Every line that contains the word "sector" should be copied from the records below.

- - - - -

/-- **THE READING IDENTITY OF THE SPLIT CHART AT THE WALL REPRESENTATIVE.**  For `fH = Θ ∘ ↑↑ι_∞`, `Λ_w` with the difference formula of ★ `exists_clm_ambient_endoEmbArch_sub_eq_sum`, `w₀ ∉ S`,
outer leaves `z'` off `w₀` with their matrix reading `AB`, a split-leaf point `z ∈ G_{w₀} × G_{w₀}` and any leaf family `U` with `U w₀ = z`, `U w = z'_w` off `w₀` (e.g. `update (ext z') w₀ z`),
every `c'` and every integer `m`: the integrand of the chart `insert w₀ S` at the leaf point `U` IS the ambient model of ★ `contDiff_wallSetAmbientModel L S {w₀} (fun _ => m)` at `(AB, (ĉ', fun _ => u(ĉ')⁻¹ • ↑↑(z₁ γ'_{w₀}(c') z₂ z₁⁻¹)))`,
`ĉ' = update c' w₀ (c'_{w₀}2, c'_{w₀}1, c'_{w₀}2)`, `u(ĉ') = e^{i(c'_{w₀}2 + mπ)}`. [cite: Rogawski1990, §4.8 p. 53; §8.2 p. 122] [cite: Varadarajan1989, §6.4 Lemma 21]
[cite: Shelstad1979, §4 Lemma 4.3 (p. 25)] -/
theorem apply_symm_update_split_conj_eq_ambientModel (hw₀ : w₀ ∉ S) {fH : 𝔸[L] × 𝔹[L] → ℂ} {Θ : Matrix (Fin 3) (Fin 3) (mixedSpace L) → ℂ}
    (hΘf : ∀ k, fH k = Θ (((endoEmbArch L k).val : GL (Fin 3) (mixedSpace L)) : Matrix (Fin 3) (Fin 3) (mixedSpace L)))
    (Λ : {w : InfinitePlace L // IsComplex w} → (Matrix (Fin 2) (Fin 2) ℂ →L[ℝ] Matrix (Fin 3) (Fin 3) (mixedSpace L)))
    (hΛ : ∀ (G Y : ∀ w : {w : InfinitePlace L // IsComplex w}, ↥(archLocal L 2 Φ₂[L] w)) (b : 𝔹[L]),
      (((endoEmbArch L ((archPiEquivCM 2 L Φ₂[L]).symm Y, b)).val : GL (Fin 3) (mixedSpace L)) : Matrix (Fin 3) (Fin 3) (mixedSpace L)) =
        (((endoEmbArch L ((archPiEquivCM 2 L Φ₂[L]).symm G, b)).val : GL (Fin 3) (mixedSpace L)) : Matrix (Fin 3) (Fin 3) (mixedSpace L)) +
          ∑ w, Λ w ((((Y w : ↥(archLocal L 2 Φ₂[L] w)) : GL (Fin 2) ℂ) : Matrix (Fin 2) (Fin 2) ℂ) - (((G w : ↥(archLocal L 2 Φ₂[L] w)) : GL (Fin 2) ℂ) : Matrix (Fin 2) (Fin 2) ℂ)))
    (m : ℤ)
    (z' : ∀ w : {w : {w : InfinitePlace L // IsComplex w} // w ∉ ({w₀} : Finset {w : InfinitePlace L // IsComplex w})}, ↥(archLocal L 2 Φ₂[L] w.1) × ↥(archLocal L 2 Φ₂[L] w.1))
    (AB : {w : InfinitePlace L // IsComplex w} → Matrix (Fin 2) (Fin 2) ℂ × Matrix (Fin 2) (Fin 2) ℂ)
    (hAB : ∀ (w) (hw : w ∉ ({w₀} : Finset {w : InfinitePlace L // IsComplex w})), AB w = (((((z' ⟨w, hw⟩).1 : ↥(archLocal L 2 Φ₂[L] w)) : GL (Fin 2) ℂ) : Matrix (Fin 2) (Fin 2) ℂ),
      ((((z' ⟨w, hw⟩).2 * ((z' ⟨w, hw⟩).1)⁻¹ : ↥(archLocal L 2 Φ₂[L] w)) : GL (Fin 2) ℂ) : Matrix (Fin 2) (Fin 2) ℂ)))
    (z : ↥(archLocal L 2 Φ₂[L] w₀) × ↥(archLocal L 2 Φ₂[L] w₀))
    (U : ∀ w : {w : InfinitePlace L // IsComplex w}, ↥(archLocal L 2 Φ₂[L] w) × ↥(archLocal L 2 Φ₂[L] w)) (hU₀ : U w₀ = z)
    (hU : ∀ (w) (hw : w ∉ ({w₀} : Finset {w : InfinitePlace L // IsComplex w})), U w = z' ⟨w, hw⟩)
    (c' : {w : InfinitePlace L // IsComplex w} → Fin 3 → ℝ) :
    fH ((archPiEquivCM 2 L Φ₂[L]).symm (fun w => (U w).1 * (endoBlockAt L (insert w₀ S) w (c' w) * (U w).2) * (U w).1⁻¹), (endoTorus L (insert w₀ S) c').2) =
      Θ ((((endoEmbArch L (endoTorus L S (Function.update c' w₀ ![c' w₀ 2, c' w₀ 1, c' w₀ 2]))).val : GL (Fin 3) (mixedSpace L)) : Matrix (Fin 3) (Fin 3) (mixedSpace L)) +
        ∑ i : ↥({w₀} : Finset {w : InfinitePlace L // IsComplex w}), Λ i.1
          ((((Circle.exp ((Function.update c' w₀ ![c' w₀ 2, c' w₀ 1, c' w₀ 2] i.1 0 + Function.update c' w₀ ![c' w₀ 2, c' w₀ 1, c' w₀ 2] i.1 2) / 2 + m * Real.pi) : Circle) : ℂ) •
              (fun _ : ↥({w₀} : Finset {w : InfinitePlace L // IsComplex w}) =>
                ((Circle.exp (c' w₀ 2 + m * Real.pi) : ℂ))⁻¹ •
                  (((z.1 * (endoBlockAt L (insert w₀ S) w₀ (c' w₀) * z.2) * z.1⁻¹ : ↥(archLocal L 2 Φ₂[L] w₀)) : GL (Fin 2) ℂ) : Matrix (Fin 2) (Fin 2) ℂ)) i : Matrix (Fin 2) (Fin 2) ℂ) -
            ((endoBlock L S (Function.update c' w₀ ![c' w₀ 2, c' w₀ 1, c' w₀ 2]) i.1 : GL (Fin 2) ℂ) : Matrix (Fin 2) (Fin 2) ℂ)) +
        ∑ w ∈ Finset.univ.filter (fun w => w ∉ ({w₀} : Finset {w : InfinitePlace L // IsComplex w})),
          Λ w ((AB w).1 * ((endoBlock L S (Function.update c' w₀ ![c' w₀ 2, c' w₀ 1, c' w₀ 2]) w : GL (Fin 2) ℂ) : Matrix (Fin 2) (Fin 2) ℂ) * (AB w).2 -
            ((endoBlock L S (Function.update c' w₀ ![c' w₀ 2, c' w₀ 1, c' w₀ 2]) w : GL (Fin 2) ℂ) : Matrix (Fin 2) (Fin 2) ℂ))) := by
  classical
  set ĉ : {w : InfinitePlace L // IsComplex w} → Fin 3 → ℝ := Function.update c' w₀ ![c' w₀ 2, c' w₀ 1, c' w₀ 2] with hĉ_def
  -- the `U(Φ₁)`-part reads slot `1` only
  have hb : (endoTorus L (insert w₀ S) c').2 = (endoTorus L S ĉ).2 :=
    endoTorus_snd_eq_of_forall_apply_one L (insert w₀ S) S fun w => (wallRep_apply_one L c' w).symm
  -- the base family of the compact chart at `ĉ` is the torus point
  have hγ : (archPiEquivCM 2 L Φ₂[L]).symm (fun w => endoBlock L S ĉ w) = (endoTorus L S ĉ).1 := by
    rw [ContinuousMulEquiv.symm_apply_eq]
    funext w
    exact (archPiEquivCM_endoTorus_fst L S ĉ w).symm
  rw [hΘf, hb, hΛ (fun w => endoBlock L S ĉ w), hγ, Prod.mk.eta]
  congr 1
  rw [add_assoc]
  congr 1
  rw [← Finset.sum_filter_add_sum_filter_not Finset.univ (fun w => w ∈ ({w₀} : Finset {w : InfinitePlace L // IsComplex w}))]
  congr 1
  · -- the wall place: the leaf point is `z`, the centre cancels
    rw [Finset.sum_subtype (Finset.univ.filter (fun w => w ∈ ({w₀} : Finset {w : InfinitePlace L // IsComplex w})))
      (p := fun w => w ∈ ({w₀} : Finset {w : InfinitePlace L // IsComplex w})) (fun w => by simp)]
    refine Finset.sum_congr rfl fun i _ => ?_
    obtain ⟨i, hi⟩ := i
    have hi' : i = w₀ := Finset.mem_singleton.1 hi
    subst hi'
    congr 2
    rw [hU₀, wallRep_centre L c' m, smul_smul, mul_inv_cancel₀ (Circle.coe_ne_zero _), one_smul]
  · -- the other places: the leaf conjugate as a product of matrices, the blocks of the two charts agree
    refine Finset.sum_congr rfl fun w hw => ?_
    have hw' : w ∉ ({w₀} : Finset {w : InfinitePlace L // IsComplex w}) := (Finset.mem_filter.1 hw).2
    have hne : w ≠ w₀ := fun h => hw' (Finset.mem_singleton.2 h)
    rw [hU w hw', hAB w hw', endoBlockAt_insert_eq_endoBlockAt_wallRep L S c' hne, ← endoBlock_eq_endoBlockAt, ← hĉ_def]
    simp only [Subgroup.coe_mul, Subgroup.coe_inv, Units.val_mul, Matrix.mul_assoc]
import Summits.RiemannHypothesis.RiemannHypothesis.Theorems.WeilFormatCDataO108FrontData
import Summits.RiemannHypothesis.RiemannHypothesis.Theorems.S2FormatCE0
import Literature.NumberTheory.LFunctions.YoshidaWindowGramTailMSSines
import Literature.NumberTheory.LFunctions.YoshidaWindowGramMiddleJBox
import Literature.NumberTheory.LFunctions.YoshidaWindowGramTailJFactoredScaled
import Literature.NumberTheory.LFunctions.YoshidaWindowGramTailMSFactored
import Literature.NumberTheory.LFunctions.YoshidaWindowGramTailJDiagTight
import Summits.RiemannHypothesis.RiemannHypothesis.Theorems.FormatCPsdBands
import Summits.RiemannHypothesis.RiemannHypothesis.Theorems.WeilFormatCDiagShift
import Summits.RiemannHypothesis.RiemannHypothesis.Theorems.FormatCPsdSymmBands
import HarnessLib

/-!
# Format C kernel rung `O108` (a = 27/25, column-band layout): odd sector: Schur rows 142…145 (lower triangle) of `M − U₁ − U₂` enclosed by `DS` within `rho`·2^-310 (kernel certificates)

Window `a = 27/25`; prime powers in the window: 2, 3, 2^2, 5, 7, 2^3; prime constant A = 2358/1000 (`WeilFormatC.primeCoeff_form_ge_cells_1098`); evaluator parameters S = 2^320, Kpi 160, Kser 190, kred 8, Kexp 55, J 150; full table modes < 321; light column table modes < 2051; units 2^-310 (Schur entries), 2^-154 (column digits, width 157), 2^-148 (tail-factor digits, width 151), 2^-64 (reciprocal weights), 2^-40 (tail base); order-J tail J = 4, θ = 1/2048, η = 1/10 | 4/1.
Design row: sr-gb-rung-b B g22 hp odd λ-run = PARITY CELL 17 L-SIDE: a = 27/25 with SIX prime powers 2,3,4,5,7,8 (kmax 8; WeilFormatC.primeCoeff_form_ge_cells_1098, A = 2358/1000), μ = 2^-109, odd 320/640/2048, kit precision S 2^320 / c 310 / Kpi 160 / Kser 190 / Kexp 55 / J 150 (A g23 hp levers), MS tail; probes (A g25 / B g22): λ_min(DS) 1.22e-33 @ 27/25 (Bo 320), 1.58e-33 (Bo 384); see HOME(B)/CELL16-LSIDE-B-g22.md. Generated by sr-gb-rung-a prover A g22 with rh-explicit-weil-2 gen7's generator extended for the odd λ-run (--sector odd --mu-log2; HOME(A)/code-g22/gen7/gramgen7.py sha16 b22c17hp00000108) from `#eval` of the tree's `Encl` functions; every datum is re-verified by the kernel in the theorem files (`decide +kernel`). Helper data of the rh-explicit Weil-positivity programme (format C, K-CELL-2), RH-free. [cite: Yoshida1992HermitianForms, §5 (5.15)-(5.16) p. 301; §7 pp. 305–312]
-/

set_option linter.dupNamespace false
set_option exponentiation.threshold 1024
set_option maxRecDepth 200000

namespace Summit.RiemannHypothesis.RiemannHypothesis.Theorems.WeilFormatCData.O108CBOdd
open Literature.NumberTheory.LFunctions Literature.NumberTheory.LFunctions.Yoshida1992 Encl Literature.Analysis.ValidatedNumerics.NumericsMP
open Summit.RiemannHypothesis.RiemannHypothesis.Theorems.WeilFormatCData.O108

/-- kernel: Schur rows `[142, 146)` (columns `j ≤ i`). -/
theorem tS142 : checkSchurBandG (2 ^ 320) 310 O108CBOdd.rho O108.C O108.tab true 320 (subBoxCB (2 ^ 320) 157 320 154 64 O108CBOdd.ρc O108CBOdd.XP O108CBOdd.Pd O108CBOdd.v O108CBOdd.V 151 8 148 148 O108CBOdd.ρφ O108CBOdd.ρψ O108CBOdd.ΦP O108CBOdd.ΨP O108CBOdd.Pφ O108CBOdd.Pψ (fun i ↦ (dMidOBox (2 ^ 320) O108.C O108.F (tget O108.tab (i + 1)) 1 1024 320 4 O108.momO i).add (dgJoBoxT (2 ^ 320) O108.C O108.F (tget O108.tab (i + 1)) 40 1582575585372 320 2048 4 1 2048 i))) O108CBOdd.DS true 142 4 = true := by
  decide +kernel

end Summit.RiemannHypothesis.RiemannHypothesis.Theorems.WeilFormatCData.O108CBOdd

- - - - -

RESPONSE
# Format C kernel rung `O108` (a = 27/25, column-band layout): odd sector: Schur rows 142…145 (lower triangle) of `M − U₁ − U₂` enclosed by `DS` within `rho`·2^-310 (kernel certificates)
Design row: sr-gb-rung-b B g22 hp odd λ-run = PARITY CELL 17 L-SIDE: a = 27/25 with SIX prime powers 2,3,4,5,7,8 (kmax 8; WeilFormatC.primeCoeff_form_ge_cells_1098, A = 2358/1000), μ = 2^-109, odd 320/640/2048, kit precision S 2^320 / c 310 / Kpi 160 / Kser 190 / Kexp 55 / J 150 (A g23 hp levers), MS tail; probes (A g25 / B g22): λ_min(DS) 1.22e-33 @ 27/25 (Bo 320), 1.58e-33 (Bo 384); see HOME(B)/CELL16-LSIDE-B-g22.md. Generated by sr-gb-rung-a prover A g22 with rh-explicit-weil-2 gen7's generator extended for the odd λ-run (--sector odd --mu-log2; HOME(A)/code-g22/gen7/gramgen7.py sha16 b22c17hp00000108) from `#eval` of the tree's `Encl` functions; every datum is re-verified by the kernel in the theorem files (`decide +kernel`). Helper data of the rh-explicit Weil-positivity programme (format C, K-CELL-2), RH-free. [cite: Yoshida1992HermitianForms, §5 (5.15)-(5.16) p. 301; §7 pp. 305–312]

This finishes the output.